I began with a piece from Schubert, Romantic
Challenging and shattering the ways of the world.
Then I moved on to Beethoven, some were intoxicated enough
To dance seated, and then stand up to elevate their movements
Rising and falling inaccurately on notes high and low.
I registered the moment into my brain, imagined myself dancing along
Hands up, feet moving on the ground as I was taught
When I was only eighteen and my sister brought me a drink
And from there it only took two to make us jump to the dance floor
Bodies expressing themselves after years of being told
To be careful not to show much, to keep close, to always consider
The worst outcome possible, and grow concerned, conservative and cautious
So much so that liberty becomes a distant notion and not so palpable
As for you to reach your hand out and grasp it.

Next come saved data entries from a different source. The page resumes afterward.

/-- **The transfer at fixed `N = n+1`, `L`** under nondegeneracy of the ground state: compactness of
near-minimisers modulo phase (`hK`), lower semicontinuity of `m₂` (`hM`) and of occupations (`hO`) along trial
states, and the deletion bound `N ≤ n₀ · m₂` for the nonnegative ground state (`hD`) turn "for every `δ > 0`
some `δ`-near-minimiser has `m₂ ≤ C`" into "for some `δ > 0` every `δ`-near-minimiser has
`⟨φ₀, γ_Ψ φ₀⟩ ≥ N/(2C)`": `m₂(Ψ₀) ≤ C` and `N ≤ n₀(Ψ₀) m₂(Ψ₀)`; were the conclusion false, `k⁻¹`-near-minimisers
with `n₀ < N/(2C)` would give `n₀(Ψ₀) ≤ N/(2C)` and `N ≤ N/2`. -/
theorem transfer_fixedN (v : ℝ → ℝ≥0∞) (n : ℕ) (L : ℝ)
    (hUq : HasUniqueGroundState v (n + 1) L)
    (hK : ∀ (Ψ : ℕ → TrialState (n + 1) L) (δ : ℕ → ℝ≥0∞),
      (∀ k, energy v (Ψ k) ≤ groundStateEnergy v (n + 1) L + δ k) → Tendsto δ atTop (𝓝 0) →
        ∃ φ : ℕ → ℕ, StrictMono φ ∧ ∃ c : ℂ, ‖c‖ = 1 ∧
          TendstoL2 (fun k => Ψ (φ k)) (fun X => c * (groundState v (n + 1) L X : ℂ)))
    (hM : ∀ (Θ : ℕ → TrialState (n + 1) L) (Φ : Config (n + 1) → ℂ) (c : ℂ),
      Measurable Φ → ‖c‖ = 1 → TendstoL2 Θ (fun X => c * Φ X) →
        meanSelfDensity n L Φ ≤ liminf (fun k => meanSelfDensity n L (Θ k).ψ) atTop)
    (hO : ∀ (φ : Space → ℂ) (Θ : ℕ → TrialState (n + 1) L) (Φ : Config (n + 1) → ℂ) (c : ℂ),
      Measurable φ → ∫⁻ x, (‖φ x‖₊ : ℝ≥0∞) ^ 2 ≠ ⊤ → Measurable Φ → ‖c‖ = 1 →
      TendstoL2 Θ (fun X => c * Φ X) →
        occupation (n + 1) φ Φ ≤ liminf (fun k => occupation (n + 1) φ (Θ k).ψ) atTop)
    (hD : ∀ Ψ : Config (n + 1) → ℂ, Measurable Ψ → (∀ X, X ∉ boxN (n + 1) L → Ψ X = 0) →
      (∀ X, (Ψ X).im = 0 ∧ 0 ≤ (Ψ X).re) → ∫⁻ X, (‖Ψ X‖₊ : ℝ≥0∞) ^ 2 = 1 →
        ((n + 1 : ℕ) : ℝ≥0∞) ≤
          occupation (n + 1) ((box L).indicator fun _ => ((Real.sqrt (L ^ 3))⁻¹ : ℂ)) Ψ *
            meanSelfDensity n L Ψ) :
    ∀ C : ℝ, 0 < C →
      (∀ δ : ℝ≥0∞, 0 < δ → ∃ Ψ : TrialState (n + 1) L,
        energy v Ψ ≤ groundStateEnergy v (n + 1) L + δ ∧ meanSelfDensity n L Ψ.ψ ≤ ENNReal.ofReal C) →
      ∃ δ : ℝ≥0∞, 0 < δ ∧ ∀ Ψ : TrialState (n + 1) L,
        energy v Ψ ≤ groundStateEnergy v (n + 1) L + δ →
          ENNReal.ofReal ((n + 1) / (2 * C)) ≤
            occupation (n + 1) ((box L).indicator fun _ => ((Real.sqrt (L ^ 3))⁻¹ : ℂ)) Ψ.ψ := by
  intro C hC hhyp
  -- THE nonnegative ground state `Ψ₀` (honest branch of `groundState`, by `hUq.1`)
  have hGS : IsGroundState v L (fun X => (groundState v (n + 1) L X : ℂ)) :=
    hUq.isGroundState_groundState
  have hmeas : Measurable (fun X => (groundState v (n + 1) L X : ℂ)) := hGS.measurable
  -- Step 1 (K + M): `m₂(Ψ₀) ≤ C`
  have h1 : meanSelfDensity n L (fun X => (groundState v (n + 1) L X : ℂ)) ≤ ENNReal.ofReal C :=
    le_of_nearMinimisers (fun X => (groundState v (n + 1) L X : ℂ)) (meanSelfDensity n L) _ hK
      (fun Θ c hc hT => hM Θ _ c hmeas hc hT) hhyp
  -- Step 2 (D): `N ≤ n₀(Ψ₀) · m₂(Ψ₀)`
  have h2 := hD (fun X => (groundState v (n + 1) L X : ℂ)) hmeas hGS.eq_zero
    (fun X => ⟨Complex.ofReal_im _,
      le_of_le_of_eq (groundState_nonneg v (n + 1) L X) (Complex.ofReal_re _).symm⟩) hGS.norm_eq
  -- Step 3 (K + O): if the conclusion failed, `n₀(Ψ₀) ≤ N/(2C)`
  by_contra hcon
  push Not at hcon
  have h3 : occupation (n + 1) ((box L).indicator fun _ => ((Real.sqrt (L ^ 3))⁻¹ : ℂ))
      (fun X => (groundState v (n + 1) L X : ℂ)) ≤ ENNReal.ofReal ((n + 1) / (2 * C)) :=
    le_of_nearMinimisers (fun X => (groundState v (n + 1) L X : ℂ))
      (occupation (n + 1) ((box L).indicator fun _ => ((Real.sqrt (L ^ 3))⁻¹ : ℂ))) _ hK
      (fun Θ c hc hT => hO _ Θ _ c (measurable_constMode L) (lintegral_constMode_ne_top L) hmeas hc hT)
      (fun δ hδ => by
        obtain ⟨Ψ, hΨE, hΨlt⟩ := hcon δ hδ
        exact ⟨Ψ, hΨE, hΨlt.le⟩)
  -- Step 4: `N ≤ (N/(2C)) · C = N/2`, absurd for `N = n + 1 ≥ 1`
  have h4 : ((n + 1 : ℕ) : ℝ≥0∞) ≤ ENNReal.ofReal ((n + 1) / (2 * C)) * ENNReal.ofReal C :=
    h2.trans (mul_le_mul' h3 h1)
  have hq : (0 : ℝ) ≤ (n + 1) / (2 * C) := by positivity
  rw [← ENNReal.ofReal_mul hq, ← ENNReal.ofReal_natCast] at h4
  have h5 := (ENNReal.ofReal_le_ofReal_iff (by positivity : (0 : ℝ) ≤ (n + 1) / (2 * C) * C)).1 h4
  have hCC : ((n : ℝ) + 1) / (2 * C) * C = ((n : ℝ) + 1) / 2 := by
    rw [div_mul_eq_mul_div, mul_div_mul_right _ _ hC.ne']
  rw [hCC] at h5
  push_cast at h5
  have hn0 : (0 : ℝ) ≤ n := n.cast_nonneg
  linarith

end Glue

/-! ### The assembly: stubs ⟹ the crux, by name -/

open Literature.MathematicalPhysics.QuantumManyBody.BoseGas in
/-- **The composition** `E → U → K → M → O → D → DeletionReachesGroundState` (the route decl, BY NAME;
hypotheses by their audit names `Goal.stub_*`, verbatim the stub statements). Fix `v`; take `ρ₁` from E and
`ρ₂` from U and `ρ₀ = min ρ₁ ρ₂`; for `0 < ρ < ρ₀` intersect the two eventualities in `n`; at such `n`, with
`L = sideLength ρ (n+1) > 0`, `HasUniqueGroundState v (n+1) L := ⟨E, U⟩` and `transfer_fixedN` (fed K at
`(v, n+1, L)`, M and O at `(n, L)`, D at `(n, L)`) is the crux's inner statement — the inlined `m₂` term of the
route decl is `meanSelfDensity n L Ψ.ψ` by `rfl`. -/
theorem DeletionReachesGroundState_of :
    Goal.stub_groundState_exists → Goal.stub_groundStateUnique → Goal.stub_nearMinimisers_tendstoL2 →
      Goal.stub_meanSelfDensity_lsc → Goal.stub_occupation_lsc → Goal.stub_deletionBound →
      Summit.AtomisticToContinuum.BoseEinsteinCondensation.Theses.BECDeletionChiSquare.DeletionReachesGroundState := by
  intro hE hU hK hM hO hD v hv
  obtain ⟨ρ₁, hρ₁, hev₁⟩ := hE v hv
  obtain ⟨ρ₂, hρ₂, hev₂⟩ := hU v hv
  refine ⟨min ρ₁ ρ₂, lt_min hρ₁ hρ₂, fun ρ hρ hρlt => ?_⟩
  filter_upwards [hev₁ ρ hρ (lt_of_lt_of_le hρlt (min_le_left _ _)),
    hev₂ ρ hρ (lt_of_lt_of_le hρlt (min_le_right _ _))] with n hex huniq
  have hLpos : 0 < sideLength ρ (n + 1) := by
    unfold sideLength
    exact Real.rpow_pos_of_pos (div_pos (Nat.cast_pos.2 n.succ_pos) hρ) _
  have hUq : HasUniqueGroundState v (n + 1) (sideLength ρ (n + 1)) := ⟨hex, huniq⟩
  exact transfer_fixedN v n (sideLength ρ (n + 1)) hUq
    (hK v (n + 1) (sideLength ρ (n + 1)) hv hUq) (hM n (sideLength ρ (n + 1)))
    (hO n (sideLength ρ (n + 1))) (hD n (sideLength ρ (n + 1)) hLpos)

/-- The skeleton as a (sorried-through-the-stubs) proof of the crux (D-0027 §3.3 shape): `_of` applied to the
six `stub_*` theorems — also the guard that their verbatim types are the `Goal.stub_*` statements. -/
theorem DeletionReachesGroundState_proof :
    Summit.AtomisticToContinuum.BoseEinsteinCondensation.Theses.BECDeletionChiSquare.DeletionReachesGroundState :=
  DeletionReachesGroundState_of stub_groundState_exists stub_groundStateUnique
    stub_nearMinimisers_tendstoL2 stub_meanSelfDensity_lsc stub_occupation_lsc stub_deletionBound

end Summit.AtomisticToContinuum.BoseEinsteinCondensation.Cruxes.DeletionReachesGroundState.Birth
import Summits.AtomisticToContinuum.Crystallization.Theorems.SquareWellLayerCakeGapTwelveToBarlowCombinatorialLayeringTransportVComm2

/-!
# Combinatorial layering (B1a of `GapTwelveToBarlow`): transport port, part `VComm2` (second half)

Crux `SquareWellLayerCake.GapTwelveToBarlow` (stmt-AtomisticToContinuum-15807), line `Sketch`,
stub `stub_combinatorialLayering`, residual `(H_develop)`.  PORT of the tree file
`PalmUnimodularRigidityShellsToBarlowChartTransportVComm2.lean` (crux 9227) to GRADED COMBINATORIAL
charts, following the port rules recorded in `…CombinatorialLayeringTransportSteps1` (bundled
standing hypothesis `hch` on `S : ℕ → Set E3`, abstract bond relation `B`, memberships
`x ∈ S (n + k)`, transfer as an input).  Statements and proofs are otherwise those of the source,
whose documentation follows.

# Line `develop-the-model-growth-descent` (crux `ShellsToBarlowChart`, stmt-AtomisticToContinuum-9227): commutation of `V⁻¹` with `I` and `J` (part 2/3)

Helper lemmas for `stub_transportSystem` (the geometric half of the line): frames `⟨x, t₁, t₂, U⟩`
read in the integer charts `IsZChart` of a good-shell configuration, their transports and the
coherence of the resulting development `frameAt`.  The only metric inputs are the chart transfer
lemma and `bond_nb_iff`; everything else is label combinatorics in `ℤ³` (pattern facts
`TransportPatterns*`).  All `[folklore]` (HalesDSP2012 §1.3 for the two kissing patterns).
-/

noncomputable section
import Summits.HubbardSuperconductivity.HubbardSuperconductivity.Theorems.AnisotropyChordTransferFibre3FinX5Eval

/-!
# Route `AnisotropyChord` / H0 rotor rung: FIN per-`L` GM₃ (X5), `L = 31` — row-C cell facts (X5, point wedges), part `p26`

Kernel facts `xcCellAnyA0 31 (49/50) 100 la lb bn tb = true` (row C of cert cells 72, 73 of `L = 31` with `b = bn/100` and the `T⁺·D` brackets `tb` exported by the row-`N₁` facts `xn31_*`): the two Green point wedges `gWedgePt` are recomputed in the kernel, the profile / gradient tables are built from them by monotonicity (`…FinX5Eval`), and g5's row-C check is decided; assembled in `…FinX5GM3ThirtyOne`.
Prover seat `hubbard-h0-rotor-p3` g8; helper for piece A = stmt-HubbardSuperconductivity-23918 of rung 19089 (`--supports`, helper class).
WHAT THIS IS NOT: nothing here proves superconductivity in the Hubbard model (rotor TARGET as worded stays FALSE, g15 verdict); kernel facts for the FIN certificate of ONE conditional reduction.  Tree imports only; zero data; standard axioms.
-/

set_option linter.dupNamespace false
set_option autoImplicit false

namespace Summit.HubbardSuperconductivity.HubbardSuperconductivity.Theorems.AnisotropyChord.Transfer.Fibre3

namespace FinXD

open FinXB FinCell Hole2

set_option maxHeartbeats 4000000 in
/-- row C of cell 72 of `L = 31` (`b = 62/100`). [folklore] -/
theorem xc31_72 : xcCellAnyA0 31 (49/50 : ℚ) 100 321032688764186 329058505983291 62 ((962058882722329 : ℤ), (989393163344080 : ℤ)) = true := by decide +kernel

set_option maxHeartbeats 4000000 in
/-- row C of cell 73 of `L = 31` (`b = 62/100`). [folklore] -/
theorem xc31_73 : xcCellAnyA0 31 (49/50 : ℚ) 100 329058505983291 337284968632873 62 ((986182590396570 : ℤ), (1014112311274448 : ℤ)) = true := by decide +kernel

end FinXD

end Summit.HubbardSuperconductivity.HubbardSuperconductivity.Theorems.AnisotropyChord.Transfer.Fibre3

The music flows, crescendos and diminuendos, ends, dins rise, noise floats over
The people happy with who they were, and happier with who they are, now,
In illusion as to the divisible nature of time
That there exists a time past present future
As if Schubert died like Beethoven died like Mozart died like me
When my piano broke and my key was stuck
In the lock
And nobody came
Not even my mom
To open the door
I sat behind
Crying
For so long
until I was twenty-five
And dad came home
Groceries at hand and
Silently opened the door
To the same increment of time.
Sadness Shouldn’t Be Buried
Sadness shouldn’t be buried in a graveyard
It shouldn’t be buried next to the cashier
Who celebrated his 60th birthday as
A loving husband and papa.
It shouldn’t be buried next to the child
Who was drowned in a frozen lake
‘fore blowing a birthday cake.
It shouldn’t be buried next to the writer
Who was soon going to be published
And missed the right train.
Sadness should be felt, written about, cried over, lamented, reminisced, performed, lied, feigned, promised, maimed, mocked, longed, wanted, desired, haunted, gone, afloat,
in the air,
not in the
ground,
Where the dead lie.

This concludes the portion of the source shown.